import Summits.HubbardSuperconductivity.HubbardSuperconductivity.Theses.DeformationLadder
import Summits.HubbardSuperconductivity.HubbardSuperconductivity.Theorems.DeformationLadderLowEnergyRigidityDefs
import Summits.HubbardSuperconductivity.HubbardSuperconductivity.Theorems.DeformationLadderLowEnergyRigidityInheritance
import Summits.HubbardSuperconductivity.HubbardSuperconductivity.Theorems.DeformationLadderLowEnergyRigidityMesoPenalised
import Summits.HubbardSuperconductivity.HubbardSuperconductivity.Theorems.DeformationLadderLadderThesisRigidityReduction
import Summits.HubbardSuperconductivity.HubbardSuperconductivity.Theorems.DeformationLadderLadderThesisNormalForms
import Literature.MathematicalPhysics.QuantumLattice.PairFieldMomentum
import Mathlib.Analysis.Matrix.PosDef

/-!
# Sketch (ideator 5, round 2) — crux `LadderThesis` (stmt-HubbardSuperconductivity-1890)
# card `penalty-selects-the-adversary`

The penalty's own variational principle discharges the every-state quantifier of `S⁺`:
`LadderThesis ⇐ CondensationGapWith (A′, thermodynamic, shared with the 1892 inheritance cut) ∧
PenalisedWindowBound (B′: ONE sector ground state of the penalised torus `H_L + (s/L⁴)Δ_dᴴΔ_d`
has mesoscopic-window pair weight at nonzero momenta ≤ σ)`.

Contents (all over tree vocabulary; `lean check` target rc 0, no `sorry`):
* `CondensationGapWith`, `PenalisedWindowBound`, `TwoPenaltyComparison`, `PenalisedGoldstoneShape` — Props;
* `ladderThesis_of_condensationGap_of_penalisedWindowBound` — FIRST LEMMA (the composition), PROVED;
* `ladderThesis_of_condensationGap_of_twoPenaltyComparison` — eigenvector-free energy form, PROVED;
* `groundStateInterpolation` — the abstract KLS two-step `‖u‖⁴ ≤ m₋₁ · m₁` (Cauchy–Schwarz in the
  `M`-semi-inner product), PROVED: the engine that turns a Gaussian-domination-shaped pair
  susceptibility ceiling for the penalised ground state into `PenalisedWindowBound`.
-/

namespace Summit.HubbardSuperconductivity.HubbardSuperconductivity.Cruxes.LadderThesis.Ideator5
---
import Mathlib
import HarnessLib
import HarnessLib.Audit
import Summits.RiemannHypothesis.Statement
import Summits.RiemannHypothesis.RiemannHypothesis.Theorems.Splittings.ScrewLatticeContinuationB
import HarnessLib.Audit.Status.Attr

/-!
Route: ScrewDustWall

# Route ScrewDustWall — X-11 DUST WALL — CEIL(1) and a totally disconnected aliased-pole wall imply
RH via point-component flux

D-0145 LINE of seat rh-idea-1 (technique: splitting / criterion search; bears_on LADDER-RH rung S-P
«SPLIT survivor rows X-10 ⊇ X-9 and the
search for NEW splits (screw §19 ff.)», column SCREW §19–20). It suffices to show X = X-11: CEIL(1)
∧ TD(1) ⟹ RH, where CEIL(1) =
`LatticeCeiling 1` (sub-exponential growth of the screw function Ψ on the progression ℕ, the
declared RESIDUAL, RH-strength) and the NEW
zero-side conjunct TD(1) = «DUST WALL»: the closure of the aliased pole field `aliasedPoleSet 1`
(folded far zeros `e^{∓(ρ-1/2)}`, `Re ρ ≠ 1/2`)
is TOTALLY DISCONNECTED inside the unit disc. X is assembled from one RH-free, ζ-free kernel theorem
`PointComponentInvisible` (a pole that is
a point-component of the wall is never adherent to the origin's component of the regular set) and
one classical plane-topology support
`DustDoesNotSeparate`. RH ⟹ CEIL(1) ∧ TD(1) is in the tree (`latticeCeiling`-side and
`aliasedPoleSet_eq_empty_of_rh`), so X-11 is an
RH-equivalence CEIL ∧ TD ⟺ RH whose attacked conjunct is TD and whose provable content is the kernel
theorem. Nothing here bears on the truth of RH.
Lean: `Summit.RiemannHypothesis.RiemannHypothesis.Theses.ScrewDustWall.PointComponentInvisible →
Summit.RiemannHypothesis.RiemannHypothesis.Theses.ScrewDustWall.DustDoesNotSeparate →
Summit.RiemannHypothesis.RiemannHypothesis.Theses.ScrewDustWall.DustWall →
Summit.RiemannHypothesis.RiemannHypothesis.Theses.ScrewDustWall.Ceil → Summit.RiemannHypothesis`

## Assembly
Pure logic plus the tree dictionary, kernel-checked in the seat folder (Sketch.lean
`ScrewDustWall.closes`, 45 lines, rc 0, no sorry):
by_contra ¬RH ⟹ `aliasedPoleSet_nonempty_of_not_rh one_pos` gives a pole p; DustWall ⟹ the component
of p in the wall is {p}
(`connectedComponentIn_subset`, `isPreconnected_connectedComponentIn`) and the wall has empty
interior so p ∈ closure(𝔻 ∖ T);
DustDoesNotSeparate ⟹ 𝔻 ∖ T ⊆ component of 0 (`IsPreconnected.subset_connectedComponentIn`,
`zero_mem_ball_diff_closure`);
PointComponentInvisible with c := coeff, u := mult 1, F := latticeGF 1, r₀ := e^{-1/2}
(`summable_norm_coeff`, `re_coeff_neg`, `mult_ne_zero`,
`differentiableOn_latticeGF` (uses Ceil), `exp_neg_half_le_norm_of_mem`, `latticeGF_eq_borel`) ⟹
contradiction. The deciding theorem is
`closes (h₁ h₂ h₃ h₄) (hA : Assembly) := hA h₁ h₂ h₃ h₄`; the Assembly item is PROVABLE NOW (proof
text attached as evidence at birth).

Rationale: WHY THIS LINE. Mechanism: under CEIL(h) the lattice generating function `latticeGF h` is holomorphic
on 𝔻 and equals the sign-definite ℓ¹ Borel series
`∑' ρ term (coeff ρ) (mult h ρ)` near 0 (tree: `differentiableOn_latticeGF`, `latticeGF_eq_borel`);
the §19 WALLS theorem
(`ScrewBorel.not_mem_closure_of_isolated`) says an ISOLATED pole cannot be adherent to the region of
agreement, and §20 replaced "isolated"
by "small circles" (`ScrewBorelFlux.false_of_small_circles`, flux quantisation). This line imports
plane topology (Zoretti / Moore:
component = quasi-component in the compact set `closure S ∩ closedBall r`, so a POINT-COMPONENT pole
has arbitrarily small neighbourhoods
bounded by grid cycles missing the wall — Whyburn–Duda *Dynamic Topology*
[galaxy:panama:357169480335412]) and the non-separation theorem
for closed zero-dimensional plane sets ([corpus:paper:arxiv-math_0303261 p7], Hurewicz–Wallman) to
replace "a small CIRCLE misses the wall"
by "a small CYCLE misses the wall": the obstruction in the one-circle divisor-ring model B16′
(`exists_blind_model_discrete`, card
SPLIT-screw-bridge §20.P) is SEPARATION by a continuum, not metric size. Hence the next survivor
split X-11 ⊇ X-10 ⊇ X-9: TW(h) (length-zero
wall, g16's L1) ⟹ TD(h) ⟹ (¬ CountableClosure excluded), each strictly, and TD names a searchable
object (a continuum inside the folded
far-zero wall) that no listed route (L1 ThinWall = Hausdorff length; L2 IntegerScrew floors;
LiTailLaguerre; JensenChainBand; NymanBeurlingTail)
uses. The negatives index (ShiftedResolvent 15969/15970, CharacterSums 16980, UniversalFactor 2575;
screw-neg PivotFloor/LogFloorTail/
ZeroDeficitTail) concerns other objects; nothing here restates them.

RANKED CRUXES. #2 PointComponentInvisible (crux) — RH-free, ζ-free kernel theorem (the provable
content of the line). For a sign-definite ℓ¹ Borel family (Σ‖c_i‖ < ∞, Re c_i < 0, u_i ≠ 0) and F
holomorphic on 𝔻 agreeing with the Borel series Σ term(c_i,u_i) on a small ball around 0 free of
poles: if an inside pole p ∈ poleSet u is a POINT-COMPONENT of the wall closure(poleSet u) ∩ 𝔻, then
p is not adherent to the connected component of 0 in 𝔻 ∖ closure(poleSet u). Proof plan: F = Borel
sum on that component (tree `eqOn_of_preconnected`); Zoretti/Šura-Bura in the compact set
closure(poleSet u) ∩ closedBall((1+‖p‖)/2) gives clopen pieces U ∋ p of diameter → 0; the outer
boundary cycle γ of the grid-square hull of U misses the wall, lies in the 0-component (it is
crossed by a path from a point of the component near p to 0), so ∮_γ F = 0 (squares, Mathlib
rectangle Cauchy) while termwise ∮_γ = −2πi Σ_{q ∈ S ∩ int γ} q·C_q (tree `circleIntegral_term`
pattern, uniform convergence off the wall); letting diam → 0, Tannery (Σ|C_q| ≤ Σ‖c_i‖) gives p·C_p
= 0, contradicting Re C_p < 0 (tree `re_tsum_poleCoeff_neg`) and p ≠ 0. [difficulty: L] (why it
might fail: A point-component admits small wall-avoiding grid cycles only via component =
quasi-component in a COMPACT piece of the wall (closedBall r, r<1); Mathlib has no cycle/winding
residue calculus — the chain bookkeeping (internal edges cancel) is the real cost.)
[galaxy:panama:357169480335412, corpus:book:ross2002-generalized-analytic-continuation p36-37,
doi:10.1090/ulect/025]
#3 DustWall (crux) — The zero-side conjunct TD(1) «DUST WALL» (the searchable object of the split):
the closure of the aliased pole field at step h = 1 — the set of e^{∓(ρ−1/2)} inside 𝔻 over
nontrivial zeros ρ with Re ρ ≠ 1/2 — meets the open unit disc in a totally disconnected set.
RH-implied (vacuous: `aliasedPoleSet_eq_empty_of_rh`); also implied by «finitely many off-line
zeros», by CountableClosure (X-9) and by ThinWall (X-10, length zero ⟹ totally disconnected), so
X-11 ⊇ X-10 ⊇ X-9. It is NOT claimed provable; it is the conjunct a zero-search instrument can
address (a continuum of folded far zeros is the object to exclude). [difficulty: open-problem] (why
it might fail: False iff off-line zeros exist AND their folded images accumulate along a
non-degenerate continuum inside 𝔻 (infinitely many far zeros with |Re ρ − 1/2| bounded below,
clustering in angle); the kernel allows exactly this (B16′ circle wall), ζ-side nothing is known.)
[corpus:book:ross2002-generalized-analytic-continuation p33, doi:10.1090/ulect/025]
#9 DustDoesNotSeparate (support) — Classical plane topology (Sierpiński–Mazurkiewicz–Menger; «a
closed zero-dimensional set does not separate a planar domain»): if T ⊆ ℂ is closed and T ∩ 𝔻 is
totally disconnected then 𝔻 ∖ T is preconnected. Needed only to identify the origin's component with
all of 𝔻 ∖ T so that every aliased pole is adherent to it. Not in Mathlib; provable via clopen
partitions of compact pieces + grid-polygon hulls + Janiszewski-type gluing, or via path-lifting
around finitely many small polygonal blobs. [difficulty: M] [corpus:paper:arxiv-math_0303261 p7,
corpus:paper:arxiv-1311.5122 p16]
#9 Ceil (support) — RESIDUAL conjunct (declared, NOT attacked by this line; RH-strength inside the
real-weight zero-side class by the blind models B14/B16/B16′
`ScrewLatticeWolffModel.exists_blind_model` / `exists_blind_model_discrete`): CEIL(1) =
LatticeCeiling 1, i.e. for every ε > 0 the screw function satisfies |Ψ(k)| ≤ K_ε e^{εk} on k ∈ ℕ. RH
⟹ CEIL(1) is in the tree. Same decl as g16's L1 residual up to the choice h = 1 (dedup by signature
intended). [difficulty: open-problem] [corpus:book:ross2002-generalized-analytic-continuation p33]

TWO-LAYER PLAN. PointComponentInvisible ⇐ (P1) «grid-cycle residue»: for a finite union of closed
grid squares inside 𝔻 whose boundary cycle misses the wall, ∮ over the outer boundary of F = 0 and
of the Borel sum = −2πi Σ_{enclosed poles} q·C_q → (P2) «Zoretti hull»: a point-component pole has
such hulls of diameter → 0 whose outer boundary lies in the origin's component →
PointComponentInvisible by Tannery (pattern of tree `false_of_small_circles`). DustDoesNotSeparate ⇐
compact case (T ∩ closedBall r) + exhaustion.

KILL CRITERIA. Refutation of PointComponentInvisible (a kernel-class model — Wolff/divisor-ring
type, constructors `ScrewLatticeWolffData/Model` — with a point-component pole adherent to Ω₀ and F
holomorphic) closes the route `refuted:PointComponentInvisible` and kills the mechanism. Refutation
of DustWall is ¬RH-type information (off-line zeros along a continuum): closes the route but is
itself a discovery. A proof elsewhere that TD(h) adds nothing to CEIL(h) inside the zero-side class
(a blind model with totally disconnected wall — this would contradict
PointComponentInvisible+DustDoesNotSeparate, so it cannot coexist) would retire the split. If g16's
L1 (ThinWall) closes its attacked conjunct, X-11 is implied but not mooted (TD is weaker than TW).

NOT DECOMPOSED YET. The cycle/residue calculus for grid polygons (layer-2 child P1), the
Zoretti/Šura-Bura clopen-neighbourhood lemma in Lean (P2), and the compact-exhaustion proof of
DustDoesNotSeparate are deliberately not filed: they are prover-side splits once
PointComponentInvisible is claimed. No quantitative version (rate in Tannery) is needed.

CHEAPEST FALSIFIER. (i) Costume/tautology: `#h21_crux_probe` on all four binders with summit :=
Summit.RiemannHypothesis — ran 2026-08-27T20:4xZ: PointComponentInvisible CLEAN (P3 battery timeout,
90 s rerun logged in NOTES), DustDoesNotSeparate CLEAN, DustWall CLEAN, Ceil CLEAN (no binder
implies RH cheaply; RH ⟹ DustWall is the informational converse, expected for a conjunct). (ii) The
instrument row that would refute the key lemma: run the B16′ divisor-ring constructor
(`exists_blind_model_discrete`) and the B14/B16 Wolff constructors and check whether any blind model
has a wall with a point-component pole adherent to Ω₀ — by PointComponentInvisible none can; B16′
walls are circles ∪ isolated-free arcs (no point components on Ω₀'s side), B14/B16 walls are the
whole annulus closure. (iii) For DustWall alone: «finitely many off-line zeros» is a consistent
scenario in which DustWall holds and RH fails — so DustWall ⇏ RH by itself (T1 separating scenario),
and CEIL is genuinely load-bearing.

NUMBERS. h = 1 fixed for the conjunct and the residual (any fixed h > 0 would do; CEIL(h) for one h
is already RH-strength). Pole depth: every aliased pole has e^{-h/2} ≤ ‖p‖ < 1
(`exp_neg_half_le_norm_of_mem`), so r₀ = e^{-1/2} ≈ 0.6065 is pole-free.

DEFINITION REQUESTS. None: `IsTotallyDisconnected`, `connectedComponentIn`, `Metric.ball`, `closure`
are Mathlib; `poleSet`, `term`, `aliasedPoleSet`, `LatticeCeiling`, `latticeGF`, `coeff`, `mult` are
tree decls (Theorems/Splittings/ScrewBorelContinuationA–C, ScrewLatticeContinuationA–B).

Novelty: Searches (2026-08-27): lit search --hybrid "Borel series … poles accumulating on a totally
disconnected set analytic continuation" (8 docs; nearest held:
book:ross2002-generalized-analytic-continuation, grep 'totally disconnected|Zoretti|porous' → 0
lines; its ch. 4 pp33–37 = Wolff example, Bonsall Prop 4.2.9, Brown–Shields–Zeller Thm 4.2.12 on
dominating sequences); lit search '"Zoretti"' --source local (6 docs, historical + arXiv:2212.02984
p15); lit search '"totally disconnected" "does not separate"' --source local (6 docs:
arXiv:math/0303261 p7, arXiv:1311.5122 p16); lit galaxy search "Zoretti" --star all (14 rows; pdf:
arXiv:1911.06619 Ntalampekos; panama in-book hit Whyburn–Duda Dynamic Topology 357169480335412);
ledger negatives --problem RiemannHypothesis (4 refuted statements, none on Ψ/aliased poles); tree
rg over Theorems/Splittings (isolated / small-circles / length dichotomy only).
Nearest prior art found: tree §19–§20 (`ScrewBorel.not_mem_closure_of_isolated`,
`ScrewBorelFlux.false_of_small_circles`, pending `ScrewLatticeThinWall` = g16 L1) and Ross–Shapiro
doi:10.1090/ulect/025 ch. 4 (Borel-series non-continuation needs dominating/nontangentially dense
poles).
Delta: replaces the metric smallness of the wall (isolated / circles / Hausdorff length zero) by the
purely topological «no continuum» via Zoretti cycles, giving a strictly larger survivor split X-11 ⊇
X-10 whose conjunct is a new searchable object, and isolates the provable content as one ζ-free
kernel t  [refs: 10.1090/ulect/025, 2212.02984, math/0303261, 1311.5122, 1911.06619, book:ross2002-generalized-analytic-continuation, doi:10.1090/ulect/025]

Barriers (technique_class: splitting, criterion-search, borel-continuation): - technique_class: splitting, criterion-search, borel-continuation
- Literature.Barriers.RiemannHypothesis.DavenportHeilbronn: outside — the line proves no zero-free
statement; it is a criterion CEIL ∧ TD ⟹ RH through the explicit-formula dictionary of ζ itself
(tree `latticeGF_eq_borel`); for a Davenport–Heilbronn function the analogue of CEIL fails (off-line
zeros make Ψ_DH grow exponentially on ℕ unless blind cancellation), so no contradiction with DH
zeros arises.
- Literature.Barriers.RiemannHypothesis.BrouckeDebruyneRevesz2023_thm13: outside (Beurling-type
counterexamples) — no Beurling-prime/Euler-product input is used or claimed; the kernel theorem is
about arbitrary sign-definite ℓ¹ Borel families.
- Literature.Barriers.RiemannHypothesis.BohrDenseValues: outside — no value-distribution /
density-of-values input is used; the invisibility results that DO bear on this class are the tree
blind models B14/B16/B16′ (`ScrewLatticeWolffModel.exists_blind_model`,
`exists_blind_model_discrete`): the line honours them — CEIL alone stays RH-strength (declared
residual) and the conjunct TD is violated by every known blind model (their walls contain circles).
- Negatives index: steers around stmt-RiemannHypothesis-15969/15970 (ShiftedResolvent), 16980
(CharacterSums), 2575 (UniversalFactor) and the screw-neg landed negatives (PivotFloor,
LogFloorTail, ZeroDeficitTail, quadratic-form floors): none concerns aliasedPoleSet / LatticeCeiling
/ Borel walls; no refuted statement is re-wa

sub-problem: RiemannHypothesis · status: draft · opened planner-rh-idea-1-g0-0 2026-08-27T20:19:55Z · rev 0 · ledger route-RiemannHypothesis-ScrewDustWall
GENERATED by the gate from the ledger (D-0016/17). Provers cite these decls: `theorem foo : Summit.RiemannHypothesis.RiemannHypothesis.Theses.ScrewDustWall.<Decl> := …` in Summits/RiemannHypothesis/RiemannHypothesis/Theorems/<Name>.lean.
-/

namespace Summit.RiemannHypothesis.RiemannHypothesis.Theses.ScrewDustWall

**Work instruction**
Copy every line from the records that holds the string "HarnessLib".

**Task output**
import HarnessLib
import HarnessLib.Audit
import HarnessLib.Audit.Status.Attr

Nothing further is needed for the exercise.